» Task statement
Only the lines below, from the one with "argument is the" through the one with "open scoped Matrix.Norms.L2Operator", are to be written out, exactly.

» Extracted material
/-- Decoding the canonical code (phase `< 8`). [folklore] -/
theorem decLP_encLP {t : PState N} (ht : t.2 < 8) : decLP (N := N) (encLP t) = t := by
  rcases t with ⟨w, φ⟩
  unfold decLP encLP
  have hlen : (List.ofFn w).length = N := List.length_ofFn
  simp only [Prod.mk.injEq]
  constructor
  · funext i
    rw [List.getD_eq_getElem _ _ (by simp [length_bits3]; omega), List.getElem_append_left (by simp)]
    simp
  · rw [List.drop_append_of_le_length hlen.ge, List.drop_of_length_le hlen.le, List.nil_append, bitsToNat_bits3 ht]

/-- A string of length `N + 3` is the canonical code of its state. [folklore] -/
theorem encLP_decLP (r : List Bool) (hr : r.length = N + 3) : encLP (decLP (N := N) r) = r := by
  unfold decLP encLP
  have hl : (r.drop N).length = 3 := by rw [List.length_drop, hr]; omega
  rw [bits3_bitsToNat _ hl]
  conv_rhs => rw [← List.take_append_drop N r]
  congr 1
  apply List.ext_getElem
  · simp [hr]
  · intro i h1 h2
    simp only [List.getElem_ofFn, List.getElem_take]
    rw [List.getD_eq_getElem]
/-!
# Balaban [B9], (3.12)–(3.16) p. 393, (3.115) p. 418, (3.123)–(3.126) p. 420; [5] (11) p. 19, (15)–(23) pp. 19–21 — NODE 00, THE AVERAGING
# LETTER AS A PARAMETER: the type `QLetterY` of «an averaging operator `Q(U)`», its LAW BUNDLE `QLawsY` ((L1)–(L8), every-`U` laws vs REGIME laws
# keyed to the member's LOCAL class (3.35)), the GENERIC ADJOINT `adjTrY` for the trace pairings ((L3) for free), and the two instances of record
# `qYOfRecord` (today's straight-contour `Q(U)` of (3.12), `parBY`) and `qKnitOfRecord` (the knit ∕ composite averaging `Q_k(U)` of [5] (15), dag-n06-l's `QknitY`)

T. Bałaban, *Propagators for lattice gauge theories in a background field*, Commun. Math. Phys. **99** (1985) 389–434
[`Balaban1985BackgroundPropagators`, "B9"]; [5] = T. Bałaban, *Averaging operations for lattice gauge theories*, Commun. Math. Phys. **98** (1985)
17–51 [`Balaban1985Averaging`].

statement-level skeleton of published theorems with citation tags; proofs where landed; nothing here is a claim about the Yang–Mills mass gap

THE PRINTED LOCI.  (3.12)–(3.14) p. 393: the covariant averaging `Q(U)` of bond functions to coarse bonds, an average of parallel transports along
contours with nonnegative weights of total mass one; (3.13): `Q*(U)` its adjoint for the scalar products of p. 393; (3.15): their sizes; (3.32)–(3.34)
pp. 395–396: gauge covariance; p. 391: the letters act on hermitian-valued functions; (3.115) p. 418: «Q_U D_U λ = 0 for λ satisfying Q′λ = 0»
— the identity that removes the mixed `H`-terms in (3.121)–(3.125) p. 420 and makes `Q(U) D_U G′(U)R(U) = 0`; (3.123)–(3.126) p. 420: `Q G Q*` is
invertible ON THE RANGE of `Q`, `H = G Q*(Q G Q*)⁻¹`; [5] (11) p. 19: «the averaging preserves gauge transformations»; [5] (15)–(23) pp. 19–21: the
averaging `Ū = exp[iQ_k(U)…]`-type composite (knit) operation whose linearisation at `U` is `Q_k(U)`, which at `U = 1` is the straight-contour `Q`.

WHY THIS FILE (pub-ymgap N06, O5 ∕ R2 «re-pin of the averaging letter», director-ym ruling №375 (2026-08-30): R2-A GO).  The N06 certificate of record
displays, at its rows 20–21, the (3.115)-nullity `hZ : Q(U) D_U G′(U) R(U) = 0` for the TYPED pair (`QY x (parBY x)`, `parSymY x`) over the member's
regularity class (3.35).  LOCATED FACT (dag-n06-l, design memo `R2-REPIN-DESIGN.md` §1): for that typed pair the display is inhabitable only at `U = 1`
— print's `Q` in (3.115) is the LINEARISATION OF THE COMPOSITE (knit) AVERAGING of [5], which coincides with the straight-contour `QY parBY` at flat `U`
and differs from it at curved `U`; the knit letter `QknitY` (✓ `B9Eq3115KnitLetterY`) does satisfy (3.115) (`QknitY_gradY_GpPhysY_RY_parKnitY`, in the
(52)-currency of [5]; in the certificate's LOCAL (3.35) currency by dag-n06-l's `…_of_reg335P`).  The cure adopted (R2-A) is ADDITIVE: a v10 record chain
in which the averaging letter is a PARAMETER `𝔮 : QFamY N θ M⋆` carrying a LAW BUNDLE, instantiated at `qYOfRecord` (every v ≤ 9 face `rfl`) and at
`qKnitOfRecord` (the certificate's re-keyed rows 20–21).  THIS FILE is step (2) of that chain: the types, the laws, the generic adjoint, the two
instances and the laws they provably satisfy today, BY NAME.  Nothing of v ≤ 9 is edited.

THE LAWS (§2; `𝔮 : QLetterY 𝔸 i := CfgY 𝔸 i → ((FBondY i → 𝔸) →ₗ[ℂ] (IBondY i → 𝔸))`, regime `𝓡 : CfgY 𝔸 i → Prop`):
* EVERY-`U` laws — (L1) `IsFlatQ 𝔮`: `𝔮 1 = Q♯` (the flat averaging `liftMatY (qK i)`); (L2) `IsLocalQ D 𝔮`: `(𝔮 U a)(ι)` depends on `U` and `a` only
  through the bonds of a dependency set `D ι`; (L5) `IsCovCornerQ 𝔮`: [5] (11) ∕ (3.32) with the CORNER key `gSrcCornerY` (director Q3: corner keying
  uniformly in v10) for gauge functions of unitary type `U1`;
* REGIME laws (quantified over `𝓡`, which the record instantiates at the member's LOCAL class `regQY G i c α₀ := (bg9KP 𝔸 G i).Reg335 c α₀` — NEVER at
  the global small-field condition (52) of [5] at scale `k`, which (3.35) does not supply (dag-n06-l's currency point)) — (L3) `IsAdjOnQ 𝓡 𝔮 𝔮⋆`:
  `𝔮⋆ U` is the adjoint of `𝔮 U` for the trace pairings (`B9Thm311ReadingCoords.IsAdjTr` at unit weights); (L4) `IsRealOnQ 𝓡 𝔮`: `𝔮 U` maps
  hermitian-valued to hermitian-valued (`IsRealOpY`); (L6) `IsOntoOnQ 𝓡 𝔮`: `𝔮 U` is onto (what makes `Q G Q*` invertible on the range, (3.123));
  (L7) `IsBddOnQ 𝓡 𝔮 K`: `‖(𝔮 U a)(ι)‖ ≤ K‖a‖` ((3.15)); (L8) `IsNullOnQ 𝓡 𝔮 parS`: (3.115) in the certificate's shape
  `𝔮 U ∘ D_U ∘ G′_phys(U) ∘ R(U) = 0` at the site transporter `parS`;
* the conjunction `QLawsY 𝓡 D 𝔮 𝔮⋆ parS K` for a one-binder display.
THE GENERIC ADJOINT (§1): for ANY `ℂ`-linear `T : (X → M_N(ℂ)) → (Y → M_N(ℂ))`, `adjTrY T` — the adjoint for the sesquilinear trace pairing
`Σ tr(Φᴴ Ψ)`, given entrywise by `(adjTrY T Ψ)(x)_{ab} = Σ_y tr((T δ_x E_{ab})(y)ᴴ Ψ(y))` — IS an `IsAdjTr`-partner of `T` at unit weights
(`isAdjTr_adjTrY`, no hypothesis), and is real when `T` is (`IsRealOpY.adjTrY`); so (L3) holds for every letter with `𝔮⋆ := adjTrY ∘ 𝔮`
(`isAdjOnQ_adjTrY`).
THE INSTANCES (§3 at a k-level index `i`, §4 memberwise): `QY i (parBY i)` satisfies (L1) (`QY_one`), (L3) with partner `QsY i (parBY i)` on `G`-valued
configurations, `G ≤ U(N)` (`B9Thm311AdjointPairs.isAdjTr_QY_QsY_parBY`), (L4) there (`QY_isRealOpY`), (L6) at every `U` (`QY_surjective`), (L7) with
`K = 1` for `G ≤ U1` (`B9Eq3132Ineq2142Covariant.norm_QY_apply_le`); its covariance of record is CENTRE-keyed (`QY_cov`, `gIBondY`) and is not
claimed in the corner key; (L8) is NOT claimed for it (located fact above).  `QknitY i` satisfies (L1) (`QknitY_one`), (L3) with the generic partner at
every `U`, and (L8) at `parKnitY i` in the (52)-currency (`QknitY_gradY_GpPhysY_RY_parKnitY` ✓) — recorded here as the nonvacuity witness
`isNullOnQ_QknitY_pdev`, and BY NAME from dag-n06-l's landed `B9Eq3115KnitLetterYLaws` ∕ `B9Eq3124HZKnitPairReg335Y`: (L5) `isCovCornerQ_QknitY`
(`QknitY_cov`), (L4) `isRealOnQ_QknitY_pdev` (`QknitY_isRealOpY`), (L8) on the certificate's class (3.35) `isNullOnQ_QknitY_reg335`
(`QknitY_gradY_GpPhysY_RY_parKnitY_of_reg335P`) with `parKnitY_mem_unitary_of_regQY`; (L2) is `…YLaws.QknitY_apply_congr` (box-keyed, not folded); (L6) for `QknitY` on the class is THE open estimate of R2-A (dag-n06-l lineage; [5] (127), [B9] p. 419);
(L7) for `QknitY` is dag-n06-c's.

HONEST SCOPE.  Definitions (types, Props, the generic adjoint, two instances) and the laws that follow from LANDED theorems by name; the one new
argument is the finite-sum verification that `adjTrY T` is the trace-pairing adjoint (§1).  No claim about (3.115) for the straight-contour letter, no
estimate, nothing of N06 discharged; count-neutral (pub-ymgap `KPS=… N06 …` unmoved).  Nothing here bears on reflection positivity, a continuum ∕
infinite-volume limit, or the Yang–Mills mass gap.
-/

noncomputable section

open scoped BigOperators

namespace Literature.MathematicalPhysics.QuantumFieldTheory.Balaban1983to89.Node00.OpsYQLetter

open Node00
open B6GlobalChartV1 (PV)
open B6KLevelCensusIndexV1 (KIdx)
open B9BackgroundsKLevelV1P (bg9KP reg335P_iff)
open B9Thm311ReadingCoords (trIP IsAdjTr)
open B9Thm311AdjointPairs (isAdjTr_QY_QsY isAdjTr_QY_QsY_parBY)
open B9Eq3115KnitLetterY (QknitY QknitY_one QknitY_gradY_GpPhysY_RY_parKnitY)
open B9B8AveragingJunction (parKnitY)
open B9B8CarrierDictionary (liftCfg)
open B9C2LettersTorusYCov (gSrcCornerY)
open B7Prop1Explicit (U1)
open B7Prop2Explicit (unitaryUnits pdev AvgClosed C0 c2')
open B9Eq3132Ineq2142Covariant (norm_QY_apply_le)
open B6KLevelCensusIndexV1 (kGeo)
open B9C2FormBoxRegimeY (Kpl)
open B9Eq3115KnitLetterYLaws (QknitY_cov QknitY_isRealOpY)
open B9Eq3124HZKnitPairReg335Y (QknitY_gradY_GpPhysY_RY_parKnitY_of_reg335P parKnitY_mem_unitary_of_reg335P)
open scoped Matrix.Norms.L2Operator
==
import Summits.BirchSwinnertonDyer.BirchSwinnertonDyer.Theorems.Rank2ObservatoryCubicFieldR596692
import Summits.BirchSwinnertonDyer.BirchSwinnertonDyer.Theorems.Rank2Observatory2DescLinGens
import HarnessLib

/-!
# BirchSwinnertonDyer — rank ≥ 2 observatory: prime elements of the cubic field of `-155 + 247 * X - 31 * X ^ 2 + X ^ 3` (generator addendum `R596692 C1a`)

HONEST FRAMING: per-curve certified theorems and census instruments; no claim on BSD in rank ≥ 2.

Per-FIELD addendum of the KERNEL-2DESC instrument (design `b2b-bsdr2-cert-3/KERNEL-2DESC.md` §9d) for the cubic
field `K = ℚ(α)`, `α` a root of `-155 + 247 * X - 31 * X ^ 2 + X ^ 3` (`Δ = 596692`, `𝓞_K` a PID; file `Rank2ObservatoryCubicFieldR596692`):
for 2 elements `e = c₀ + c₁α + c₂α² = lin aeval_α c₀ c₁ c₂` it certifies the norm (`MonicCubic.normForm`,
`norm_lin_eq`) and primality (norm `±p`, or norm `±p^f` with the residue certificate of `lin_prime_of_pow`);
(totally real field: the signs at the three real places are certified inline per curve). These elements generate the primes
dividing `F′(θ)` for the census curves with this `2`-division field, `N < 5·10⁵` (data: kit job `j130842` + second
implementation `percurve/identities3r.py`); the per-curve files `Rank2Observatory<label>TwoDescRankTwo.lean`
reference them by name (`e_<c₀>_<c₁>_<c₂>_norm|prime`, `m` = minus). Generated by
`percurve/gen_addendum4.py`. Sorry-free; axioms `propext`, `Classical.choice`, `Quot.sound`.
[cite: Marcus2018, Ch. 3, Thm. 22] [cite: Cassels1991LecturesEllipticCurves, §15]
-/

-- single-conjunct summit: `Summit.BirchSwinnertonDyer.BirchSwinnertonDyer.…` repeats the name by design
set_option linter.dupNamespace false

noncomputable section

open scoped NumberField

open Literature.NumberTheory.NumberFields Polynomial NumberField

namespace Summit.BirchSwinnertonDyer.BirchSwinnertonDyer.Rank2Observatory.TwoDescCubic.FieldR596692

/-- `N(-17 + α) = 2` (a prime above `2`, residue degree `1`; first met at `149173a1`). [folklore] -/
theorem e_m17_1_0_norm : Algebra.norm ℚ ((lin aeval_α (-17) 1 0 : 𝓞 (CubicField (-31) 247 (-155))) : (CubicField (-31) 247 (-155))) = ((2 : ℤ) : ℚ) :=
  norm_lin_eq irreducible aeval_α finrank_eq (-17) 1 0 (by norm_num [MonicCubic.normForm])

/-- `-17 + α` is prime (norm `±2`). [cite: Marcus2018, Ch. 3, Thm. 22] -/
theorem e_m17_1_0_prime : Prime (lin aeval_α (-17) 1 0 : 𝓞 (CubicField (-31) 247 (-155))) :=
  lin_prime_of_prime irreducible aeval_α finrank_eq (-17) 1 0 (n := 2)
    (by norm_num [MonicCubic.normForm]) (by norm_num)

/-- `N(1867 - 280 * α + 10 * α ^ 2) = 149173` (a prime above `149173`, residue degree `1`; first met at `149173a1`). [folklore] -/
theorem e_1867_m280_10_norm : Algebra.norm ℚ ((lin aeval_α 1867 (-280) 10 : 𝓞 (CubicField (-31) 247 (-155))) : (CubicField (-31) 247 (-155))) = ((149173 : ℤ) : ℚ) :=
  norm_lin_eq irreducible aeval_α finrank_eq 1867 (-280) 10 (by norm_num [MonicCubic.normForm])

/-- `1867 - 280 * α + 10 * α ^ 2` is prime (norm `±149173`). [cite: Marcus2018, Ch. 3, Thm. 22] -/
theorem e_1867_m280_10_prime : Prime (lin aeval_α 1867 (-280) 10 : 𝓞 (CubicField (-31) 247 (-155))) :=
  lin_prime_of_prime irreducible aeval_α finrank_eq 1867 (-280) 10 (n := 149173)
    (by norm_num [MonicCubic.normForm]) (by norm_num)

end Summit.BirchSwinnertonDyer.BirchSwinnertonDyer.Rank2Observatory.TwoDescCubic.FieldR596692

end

» Exercise answer
argument is the finite-sum verification that `adjTrY T` is the trace-pairing adjoint (§1).  No claim about (3.115) for the straight-contour letter, no
estimate, nothing of N06 discharged; count-neutral (pub-ymgap `KPS=… N06 …` unmoved).  Nothing here bears on reflection positivity, a continuum ∕
infinite-volume limit, or the Yang–Mills mass gap.
-/

noncomputable section

open scoped BigOperators

namespace Literature.MathematicalPhysics.QuantumFieldTheory.Balaban1983to89.Node00.OpsYQLetter

open Node00
open B6GlobalChartV1 (PV)
open B6KLevelCensusIndexV1 (KIdx)
open B9BackgroundsKLevelV1P (bg9KP reg335P_iff)
open B9Thm311ReadingCoords (trIP IsAdjTr)
open B9Thm311AdjointPairs (isAdjTr_QY_QsY isAdjTr_QY_QsY_parBY)
open B9Eq3115KnitLetterY (QknitY QknitY_one QknitY_gradY_GpPhysY_RY_parKnitY)
open B9B8AveragingJunction (parKnitY)
open B9B8CarrierDictionary (liftCfg)
open B9C2LettersTorusYCov (gSrcCornerY)
open B7Prop1Explicit (U1)
open B7Prop2Explicit (unitaryUnits pdev AvgClosed C0 c2')
open B9Eq3132Ineq2142Covariant (norm_QY_apply_le)
open B6KLevelCensusIndexV1 (kGeo)
open B9C2FormBoxRegimeY (Kpl)
open B9Eq3115KnitLetterYLaws (QknitY_cov QknitY_isRealOpY)
open B9Eq3124HZKnitPairReg335Y (QknitY_gradY_GpPhysY_RY_parKnitY_of_reg335P parKnitY_mem_unitary_of_reg335P)
open scoped Matrix.Norms.L2Operator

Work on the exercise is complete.